Friday, February 15, 2008

Remove and disable Hibernation Files in Windows XP

In Windows operating system environment such as Windows XP and Windows Vista system, there is always a file named hiberfil.sys created and existed in the system root drive on boot disk.

The hiberfil.sys is large and big in size, always as big as your system physical memory (RAM) size. For example, if the computer have 2 GB of DRAM memory, the hiberfil.sys file size will also be around 1.99 GB in size, taking up precious hard disk space, and in worse case increase fragmentation on the drive.

hiberfil.sys is a file that Windows system creates whenever the computer goes into hibernation mode. When system hibernates, the system state of the computer is preserved by storing a copy of all data in the memory in hiberfil.sys file located on your local disk, so that when the computer restarts, the information can be read into memory to restore the state as of exact state when computer starts to hibernate. That also explains why the size of hiberfil.sys file is always same size with computer’s memory size.

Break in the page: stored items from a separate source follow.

import Summits.ABC.StewartYu.GenThreeVanishingPoints
import HarnessLib

/-!
# Gen-3 engines ⇒ the zero estimate, III: the orbit count `Card((Σ_X · G*)/G*) = #Σ_X = 2X + 1`
# (Nesterenko 2003, Lemma 5.2 — from multiplicative independence alone, no `|Λ|`)

`Summits/ABC/StewartYu/GenThreeVanishingOrbit.lean` — cell `abc-stewartyu` (rung F-A1 = Stewart–Yu 2001,
route `PadicPrimesKummerThird`, cruxes `Y07Odd` stmt-ABC-19658 / `Y07Two` stmt-ABC-19659), seat p3 (g4).
Theorems only; companion of `GenThreeVanishing.lean` / `GenThreeVanishingPoints.lean` (deliverable V7 of
the V/E interface sheet `plan/m3/ZE-INTERFACE.md`).

After the zero estimate `Nesterenko2003_prop51` has produced the obstruction subgroup
`H = 𝔙 × T_Φ ⊂ G = 𝔾ₐ × 𝔾ₘ^m` of dimension `≤ m` (so `H.addDim + (m − r) ≤ m`, `r = rank Φ`,
`Φ` generated by the rows of `M`), its inequality carries the factor `Card((Σ_X · H)/H)` =
`Set.ncard (QuotientGroup.mk '' Σ_X)`.  For the points `Σ_X = {θ^x : |x| ≤ X}`, `θ = (c, ξ)` with `c ≠ 0`
and `ξ₁, …, ξₘ` MULTIPLICATIVELY INDEPENDENT, distinct points of `Σ_X` are incongruent mod `H`
(Nesterenko 2003, Lemma 5.2, p. 91: `Σ ∩ G* = {e}` — here WITHOUT the archimedean clause (5.9)–(5.10),
which print needs only because its `ξⱼ = αⱼ^{1/N}` may be dependent up to roots of unity; for
independent `ξ` the congruence `θ^d ∈ H` forces `d = 0`: if `𝔙 = 0` the `𝔾ₐ`-coordinate `d·c` vanishes,
and if `𝔙 = ℂ` then `r ≥ 1` and `ξ^{d·M₀} = 1` for the nonzero row `M₀`), so
`Set.ncard (mk '' Σ_X) = #Σ_X = 2X + 1` (`ncard_image_mk_zpowSet`).

References: Yu. V. Nesterenko, *Linear forms in logarithms of rational numbers*, LNM 1819 (2003),
§5.2, Lemma 5.2 (pp. 91–92).
-/

noncomputable section

open Finset
open Literature.NumberTheory.Transcendental
open Literature.NumberTheory.Transcendental.GaGm

namespace Summit.ABC.StewartYu.GenThreeVanishing

section Orbit

variable {m : ℕ}

/-- `x ↦ θ^x` is injective on `ℤ` when the `𝔾ₐ`-coordinate `c` of `θ = (c, ξ)` is nonzero
(the `𝔾ₐ`-coordinate of `θ^x` is `x·c`). [folklore] -/
theorem zpow_injective_of_ne_zero (c : ℂ) (hc : c ≠ 0) (ξ : Fin m → ℂˣ) :
    Function.Injective fun x : ℤ => ((Multiplicative.ofAdd c, ξ) : GaGm m) ^ x := by
  intro x x' h
  have h1 := congrArg (fun g : GaGm m => coord g 0) h
  simp only [coord_zpow_zero] at h1
  have h2 : ((x : ℂ) - x') * c = 0 := by rw [sub_mul, h1, sub_self]
  rcases mul_eq_zero.mp h2 with h3 | h3
  · exact_mod_cast sub_eq_zero.mp h3
  · exact absurd h3 hc

/-- `#Σ_X = 2X + 1` for `Σ_X = {θ^x : |x| ≤ X}`, `θ = (c, ξ)`, `c ≠ 0`. [folklore] -/
theorem ncard_zpowSet (c : ℂ) (hc : c ≠ 0) (ξ : Fin m → ℂˣ) (X : ℕ) :
    Set.ncard {g : GaGm m | ∃ x : ℤ, |x| ≤ (X : ℤ) ∧
        g = ((Multiplicative.ofAdd c, ξ) : GaGm m) ^ x} = 2 * X + 1 := by
  classical
  have hset : {g : GaGm m | ∃ x : ℤ, |x| ≤ (X : ℤ) ∧ g = ((Multiplicative.ofAdd c, ξ) : GaGm m) ^ x} =
      (fun x : ℤ => ((Multiplicative.ofAdd c, ξ) : GaGm m) ^ x) '' ((Finset.Icc (-(X : ℤ)) X : Finset ℤ) : Set ℤ) := by
    ext g
    simp only [Set.mem_setOf_eq, Set.mem_image, Finset.coe_Icc, Set.mem_Icc, abs_le]
    constructor
    · rintro ⟨x, hx, rfl⟩; exact ⟨x, hx, rfl⟩
    · rintro ⟨x, hx, rfl⟩; exact ⟨x, hx, rfl⟩
  rw [hset, Set.ncard_image_of_injective _ (zpow_injective_of_ne_zero c hc ξ), Set.ncard_coe_finset,
    Int.card_Icc]
  omega

/-- **Lemma 5.2 without `|Λ|`**: for `θ = (c, ξ)`, `c ≠ 0`, `ξ` multiplicatively independent, and a
connected algebraic subgroup `H = 𝔙 × T_Φ` of dimension `≤ m` (`Φ` generated by the independent rows
of `M`), `θ^d ∈ H` forces `d = 0`. [cite: Nesterenko2003, Lemma 5.2] -/
theorem zpow_mem_toSubgroup_iff (c : ℂ) (hc : c ≠ 0) (ξ : Fin m → ℂˣ)
    (hind : ∀ φ : Fin m → ℤ, ∏ j, ξ j ^ φ j = 1 → φ = 0)
    (H : ConnAlgSubgroup m) (r : ℕ) (M : Matrix (Fin r) (Fin m) ℤ)
    (hM : LinearIndependent ℤ (fun i => M i))
    (hchars : H.chars = AddSubgroup.closure (Set.range fun i => M i))
    (hdim : H.addDim + (m - r) ≤ m) (d : ℤ) :
    ((Multiplicative.ofAdd c, ξ) : GaGm m) ^ d ∈ H.toSubgroup ↔ d = 0 := by
  constructor
  · rintro ⟨h1, h2⟩
    cases hadd : H.addPart
    · -- `𝔙 = 0`: the `𝔾ₐ`-coordinate `d·c` of `θ^d` is `0`
      have h3 : (((Multiplicative.ofAdd c, ξ) : GaGm m) ^ d).1 = 1 := h1 hadd
      have h4 : coord (((Multiplicative.ofAdd c, ξ) : GaGm m) ^ d) 0 = 0 := by
        rw [coord_zero, h3]; rfl
      rw [coord_zpow_zero] at h4
      rcases mul_eq_zero.mp h4 with h5 | h5
      · exact_mod_cast h5
      · exact absurd h5 hc
    · -- `𝔙 = ℂ`: then `r ≥ 1`, and the nonzero row `M 0` kills `ξ^d`
      have hr : 0 < r := by
        have : H.addDim = 1 := by simp [ConnAlgSubgroup.addDim, hadd]
        omega
      set i₀ : Fin r := ⟨0, hr⟩
      have hMi : M i₀ ≠ 0 := hM.ne_zero i₀
      have hmem : M i₀ ∈ H.chars := by
        rw [hchars]; exact AddSubgroup.subset_closure ⟨i₀, rfl⟩
      have h3 : ∏ j, ((((Multiplicative.ofAdd c, ξ) : GaGm m) ^ d).2 j) ^ (M i₀ j) = 1 := h2 _ hmem
      have h4 : ∏ j, ξ j ^ (d * M i₀ j) = 1 := by
        rw [← h3]
        refine Finset.prod_congr rfl fun j _ => ?_
        rw [zpow_mul]; rfl
      have h5 := hind (fun j => d * M i₀ j) h4
      by_contra hd
      apply hMi
      funext j
      have := congrFun h5 j
      simp only [Pi.zero_apply, mul_eq_zero] at this
      exact this.resolve_left hd
  · rintro rfl
    rw [zpow_zero]; exact H.toSubgroup.one_mem

/-- **V7 — the orbit count `Card((Σ_X · H)/H) = 2X + 1`** (Nesterenko 2003, Lemma 5.2 without `|Λ|`):
for `θ = (c, ξ)` with `c ≠ 0`, `ξ` multiplicatively independent, and the obstruction subgroup `H` of
`Nesterenko2003_prop51` (rows of `M` independent, `H.chars` = their closure, `H.addDim + (m − r) ≤ m`),
the points of `Σ_X = {θ^x : |x| ≤ X}` are pairwise incongruent mod `H`. [cite: Nesterenko2003, Lemma 5.2] -/
theorem ncard_image_mk_zpowSet (c : ℂ) (hc : c ≠ 0) (ξ : Fin m → ℂˣ)
    (hind : ∀ φ : Fin m → ℤ, ∏ j, ξ j ^ φ j = 1 → φ = 0)
    (H : ConnAlgSubgroup m) (r : ℕ) (M : Matrix (Fin r) (Fin m) ℤ)
    (hM : LinearIndependent ℤ (fun i => M i))
    (hchars : H.chars = AddSubgroup.closure (Set.range fun i => M i))
    (hdim : H.addDim + (m - r) ≤ m) (X : ℕ) :
    Set.ncard ((QuotientGroup.mk : GaGm m → GaGm m ⧸ H.toSubgroup) ''
        {g : GaGm m | ∃ x : ℤ, |x| ≤ (X : ℤ) ∧ g = ((Multiplicative.ofAdd c, ξ) : GaGm m) ^ x}) =
      2 * X + 1 := by
  rw [← ncard_zpowSet c hc ξ X]
  refine Set.InjOn.ncard_image ?_
  rintro g ⟨x, hx, rfl⟩ g' ⟨x', hx', rfl⟩ h
  have h1 : (((Multiplicative.ofAdd c, ξ) : GaGm m) ^ x)⁻¹ * ((Multiplicative.ofAdd c, ξ) : GaGm m) ^ x' ∈
      H.toSubgroup := QuotientGroup.eq.mp h
  rw [← zpow_neg, ← zpow_add] at h1
  have h2 := (zpow_mem_toSubgroup_iff c hc ξ hind H r M hM hchars hdim (-x + x')).mp h1
  have h3 : x = x' := by omega
  rw [h3]

end Orbit

end Summit.ABC.StewartYu.GenThreeVanishing

end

If you have ever used hibernation feature in XP and Vista, the hiberfil.sys file will be created. Actually, Windows kernel reserves hiberfil.sys file and allocates space equivalent to memory size to it when installing Windows and enables hibernate ability by default, thus the file exists too even if you never put system into hibernation mode. However, when the computer wakes up from hibernation, the hiberfil.sys file is left on the hard disk and not deleted. If you no longer use the hibernate feature of Windows XP and Vista, the safest way to remove and delete hiberfil.sys from the hard disk is to turn off and disable hibernation function.

How to disable Hybernation in Windows XP:


  • Go to Control Panel, click on Performance and Maintenance link, then run Power Options applet.
  • Go to Hibernate tab.
  • Uncheck and untick the Enable hibernation option.